In full and without alteration, write out the lines below.

*** Opening Study material ***

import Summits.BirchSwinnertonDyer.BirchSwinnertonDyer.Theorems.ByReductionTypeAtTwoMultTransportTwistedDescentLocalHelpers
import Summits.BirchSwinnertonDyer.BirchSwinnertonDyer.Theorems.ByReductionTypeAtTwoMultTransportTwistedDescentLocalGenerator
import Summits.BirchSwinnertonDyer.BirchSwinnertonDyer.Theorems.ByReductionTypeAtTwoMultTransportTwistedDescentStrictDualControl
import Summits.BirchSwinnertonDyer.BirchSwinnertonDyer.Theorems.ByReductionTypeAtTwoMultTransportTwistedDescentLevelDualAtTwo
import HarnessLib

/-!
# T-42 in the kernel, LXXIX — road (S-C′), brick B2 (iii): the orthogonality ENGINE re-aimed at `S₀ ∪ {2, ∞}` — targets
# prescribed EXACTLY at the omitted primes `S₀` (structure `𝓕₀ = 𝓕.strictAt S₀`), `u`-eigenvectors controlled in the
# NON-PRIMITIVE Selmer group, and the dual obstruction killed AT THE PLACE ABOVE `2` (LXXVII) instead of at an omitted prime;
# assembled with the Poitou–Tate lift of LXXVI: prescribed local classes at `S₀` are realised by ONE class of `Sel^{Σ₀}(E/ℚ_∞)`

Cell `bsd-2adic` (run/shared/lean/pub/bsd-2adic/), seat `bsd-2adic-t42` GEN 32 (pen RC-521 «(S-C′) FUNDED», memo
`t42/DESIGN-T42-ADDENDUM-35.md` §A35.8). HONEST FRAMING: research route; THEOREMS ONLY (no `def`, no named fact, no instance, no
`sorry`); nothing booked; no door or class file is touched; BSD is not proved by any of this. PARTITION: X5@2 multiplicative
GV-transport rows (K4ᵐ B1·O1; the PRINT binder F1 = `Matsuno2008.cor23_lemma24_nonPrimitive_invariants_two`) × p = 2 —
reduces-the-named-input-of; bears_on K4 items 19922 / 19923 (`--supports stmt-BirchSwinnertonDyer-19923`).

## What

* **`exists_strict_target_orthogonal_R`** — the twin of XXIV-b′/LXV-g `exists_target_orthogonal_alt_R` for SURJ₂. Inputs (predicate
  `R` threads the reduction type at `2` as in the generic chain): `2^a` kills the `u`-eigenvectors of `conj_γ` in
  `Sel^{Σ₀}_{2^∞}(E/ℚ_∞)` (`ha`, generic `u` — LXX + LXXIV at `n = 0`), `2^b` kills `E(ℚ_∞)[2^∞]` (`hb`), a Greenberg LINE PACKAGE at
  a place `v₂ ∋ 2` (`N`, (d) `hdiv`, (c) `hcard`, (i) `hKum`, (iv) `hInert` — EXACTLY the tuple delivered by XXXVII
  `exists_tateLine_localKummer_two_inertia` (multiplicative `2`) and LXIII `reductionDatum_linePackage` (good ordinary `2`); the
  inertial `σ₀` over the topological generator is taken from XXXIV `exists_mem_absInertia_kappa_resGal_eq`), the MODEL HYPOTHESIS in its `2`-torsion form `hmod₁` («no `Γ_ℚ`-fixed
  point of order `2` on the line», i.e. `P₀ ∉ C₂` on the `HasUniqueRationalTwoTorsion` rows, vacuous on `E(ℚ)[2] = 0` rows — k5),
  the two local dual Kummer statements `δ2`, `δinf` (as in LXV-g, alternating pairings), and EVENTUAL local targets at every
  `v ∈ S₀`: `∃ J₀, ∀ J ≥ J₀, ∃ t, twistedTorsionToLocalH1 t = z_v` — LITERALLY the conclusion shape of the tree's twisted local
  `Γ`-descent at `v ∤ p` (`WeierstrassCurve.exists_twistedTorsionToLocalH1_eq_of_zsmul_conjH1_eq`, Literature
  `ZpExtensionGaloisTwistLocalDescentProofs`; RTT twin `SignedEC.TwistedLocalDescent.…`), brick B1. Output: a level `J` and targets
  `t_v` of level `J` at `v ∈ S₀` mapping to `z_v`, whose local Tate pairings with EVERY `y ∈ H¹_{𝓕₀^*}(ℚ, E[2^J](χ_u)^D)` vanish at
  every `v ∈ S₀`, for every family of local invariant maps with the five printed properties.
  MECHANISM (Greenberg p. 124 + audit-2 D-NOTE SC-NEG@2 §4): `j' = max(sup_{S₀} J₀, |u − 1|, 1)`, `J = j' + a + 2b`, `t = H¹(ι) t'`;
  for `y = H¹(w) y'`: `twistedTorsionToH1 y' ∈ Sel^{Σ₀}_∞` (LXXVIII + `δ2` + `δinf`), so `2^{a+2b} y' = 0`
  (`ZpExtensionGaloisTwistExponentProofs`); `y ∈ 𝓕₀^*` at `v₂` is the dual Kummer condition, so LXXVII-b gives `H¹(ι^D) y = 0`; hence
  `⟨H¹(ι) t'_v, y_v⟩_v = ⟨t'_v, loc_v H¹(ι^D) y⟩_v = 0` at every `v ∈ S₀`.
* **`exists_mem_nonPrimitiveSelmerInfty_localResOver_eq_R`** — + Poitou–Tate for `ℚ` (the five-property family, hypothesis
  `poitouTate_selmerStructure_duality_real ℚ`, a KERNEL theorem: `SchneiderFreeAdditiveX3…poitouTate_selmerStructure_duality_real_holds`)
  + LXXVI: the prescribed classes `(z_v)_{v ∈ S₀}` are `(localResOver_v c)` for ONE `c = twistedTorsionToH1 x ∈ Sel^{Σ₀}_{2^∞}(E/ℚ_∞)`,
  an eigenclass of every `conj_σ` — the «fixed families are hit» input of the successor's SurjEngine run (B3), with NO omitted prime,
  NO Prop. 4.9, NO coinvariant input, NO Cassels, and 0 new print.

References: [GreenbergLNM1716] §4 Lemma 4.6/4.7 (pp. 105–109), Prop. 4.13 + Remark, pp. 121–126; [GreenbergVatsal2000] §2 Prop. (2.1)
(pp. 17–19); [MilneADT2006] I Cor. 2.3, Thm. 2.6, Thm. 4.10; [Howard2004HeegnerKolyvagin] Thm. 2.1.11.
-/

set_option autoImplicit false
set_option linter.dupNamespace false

*** Closing Study material ***

*Answer for this exercise*:
import Summits.BirchSwinnertonDyer.BirchSwinnertonDyer.Theorems.ByReductionTypeAtTwoMultTransportTwistedDescentLocalHelpers
import Summits.BirchSwinnertonDyer.BirchSwinnertonDyer.Theorems.ByReductionTypeAtTwoMultTransportTwistedDescentLocalGenerator
import Summits.BirchSwinnertonDyer.BirchSwinnertonDyer.Theorems.ByReductionTypeAtTwoMultTransportTwistedDescentStrictDualControl
import Summits.BirchSwinnertonDyer.BirchSwinnertonDyer.Theorems.ByReductionTypeAtTwoMultTransportTwistedDescentLevelDualAtTwo
import HarnessLib

/-!
# T-42 in the kernel, LXXIX — road (S-C′), brick B2 (iii): the orthogonality ENGINE re-aimed at `S₀ ∪ {2, ∞}` — targets
# prescribed EXACTLY at the omitted primes `S₀` (structure `𝓕₀ = 𝓕.strictAt S₀`), `u`-eigenvectors controlled in the
# NON-PRIMITIVE Selmer group, and the dual obstruction killed AT THE PLACE ABOVE `2` (LXXVII) instead of at an omitted prime;
# assembled with the Poitou–Tate lift of LXXVI: prescribed local classes at `S₀` are realised by ONE class of `Sel^{Σ₀}(E/ℚ_∞)`

Cell `bsd-2adic` (run/shared/lean/pub/bsd-2adic/), seat `bsd-2adic-t42` GEN 32 (pen RC-521 «(S-C′) FUNDED», memo
`t42/DESIGN-T42-ADDENDUM-35.md` §A35.8). HONEST FRAMING: research route; THEOREMS ONLY (no `def`, no named fact, no instance, no
`sorry`); nothing booked; no door or class file is touched; BSD is not proved by any of this. PARTITION: X5@2 multiplicative
GV-transport rows (K4ᵐ B1·O1; the PRINT binder F1 = `Matsuno2008.cor23_lemma24_nonPrimitive_invariants_two`) × p = 2 —
reduces-the-named-input-of; bears_on K4 items 19922 / 19923 (`--supports stmt-BirchSwinnertonDyer-19923`).

## What

* **`exists_strict_target_orthogonal_R`** — the twin of XXIV-b′/LXV-g `exists_target_orthogonal_alt_R` for SURJ₂. Inputs (predicate
  `R` threads the reduction type at `2` as in the generic chain): `2^a` kills the `u`-eigenvectors of `conj_γ` in
  `Sel^{Σ₀}_{2^∞}(E/ℚ_∞)` (`ha`, generic `u` — LXX + LXXIV at `n = 0`), `2^b` kills `E(ℚ_∞)[2^∞]` (`hb`), a Greenberg LINE PACKAGE at
  a place `v₂ ∋ 2` (`N`, (d) `hdiv`, (c) `hcard`, (i) `hKum`, (iv) `hInert` — EXACTLY the tuple delivered by XXXVII
  `exists_tateLine_localKummer_two_inertia` (multiplicative `2`) and LXIII `reductionDatum_linePackage` (good ordinary `2`); the
  inertial `σ₀` over the topological generator is taken from XXXIV `exists_mem_absInertia_kappa_resGal_eq`), the MODEL HYPOTHESIS in its `2`-torsion form `hmod₁` («no `Γ_ℚ`-fixed
  point of order `2` on the line», i.e. `P₀ ∉ C₂` on the `HasUniqueRationalTwoTorsion` rows, vacuous on `E(ℚ)[2] = 0` rows — k5),
  the two local dual Kummer statements `δ2`, `δinf` (as in LXV-g, alternating pairings), and EVENTUAL local targets at every
  `v ∈ S₀`: `∃ J₀, ∀ J ≥ J₀, ∃ t, twistedTorsionToLocalH1 t = z_v` — LITERALLY the conclusion shape of the tree's twisted local
  `Γ`-descent at `v ∤ p` (`WeierstrassCurve.exists_twistedTorsionToLocalH1_eq_of_zsmul_conjH1_eq`, Literature
  `ZpExtensionGaloisTwistLocalDescentProofs`; RTT twin `SignedEC.TwistedLocalDescent.…`), brick B1. Output: a level `J` and targets
  `t_v` of level `J` at `v ∈ S₀` mapping to `z_v`, whose local Tate pairings with EVERY `y ∈ H¹_{𝓕₀^*}(ℚ, E[2^J](χ_u)^D)` vanish at
  every `v ∈ S₀`, for every family of local invariant maps with the five printed properties.
  MECHANISM (Greenberg p. 124 + audit-2 D-NOTE SC-NEG@2 §4): `j' = max(sup_{S₀} J₀, |u − 1|, 1)`, `J = j' + a + 2b`, `t = H¹(ι) t'`;
  for `y = H¹(w) y'`: `twistedTorsionToH1 y' ∈ Sel^{Σ₀}_∞` (LXXVIII + `δ2` + `δinf`), so `2^{a+2b} y' = 0`
  (`ZpExtensionGaloisTwistExponentProofs`); `y ∈ 𝓕₀^*` at `v₂` is the dual Kummer condition, so LXXVII-b gives `H¹(ι^D) y = 0`; hence
  `⟨H¹(ι) t'_v, y_v⟩_v = ⟨t'_v, loc_v H¹(ι^D) y⟩_v = 0` at every `v ∈ S₀`.
* **`exists_mem_nonPrimitiveSelmerInfty_localResOver_eq_R`** — + Poitou–Tate for `ℚ` (the five-property family, hypothesis
  `poitouTate_selmerStructure_duality_real ℚ`, a KERNEL theorem: `SchneiderFreeAdditiveX3…poitouTate_selmerStructure_duality_real_holds`)
  + LXXVI: the prescribed classes `(z_v)_{v ∈ S₀}` are `(localResOver_v c)` for ONE `c = twistedTorsionToH1 x ∈ Sel^{Σ₀}_{2^∞}(E/ℚ_∞)`,
  an eigenclass of every `conj_σ` — the «fixed families are hit» input of the successor's SurjEngine run (B3), with NO omitted prime,
  NO Prop. 4.9, NO coinvariant input, NO Cassels, and 0 new print.

References: [GreenbergLNM1716] §4 Lemma 4.6/4.7 (pp. 105–109), Prop. 4.13 + Remark, pp. 121–126; [GreenbergVatsal2000] §2 Prop. (2.1)
(pp. 17–19); [MilneADT2006] I Cor. 2.3, Thm. 2.6, Thm. 4.10; [Howard2004HeegnerKolyvagin] Thm. 2.1.11.
-/

set_option autoImplicit false
set_option linter.dupNamespace false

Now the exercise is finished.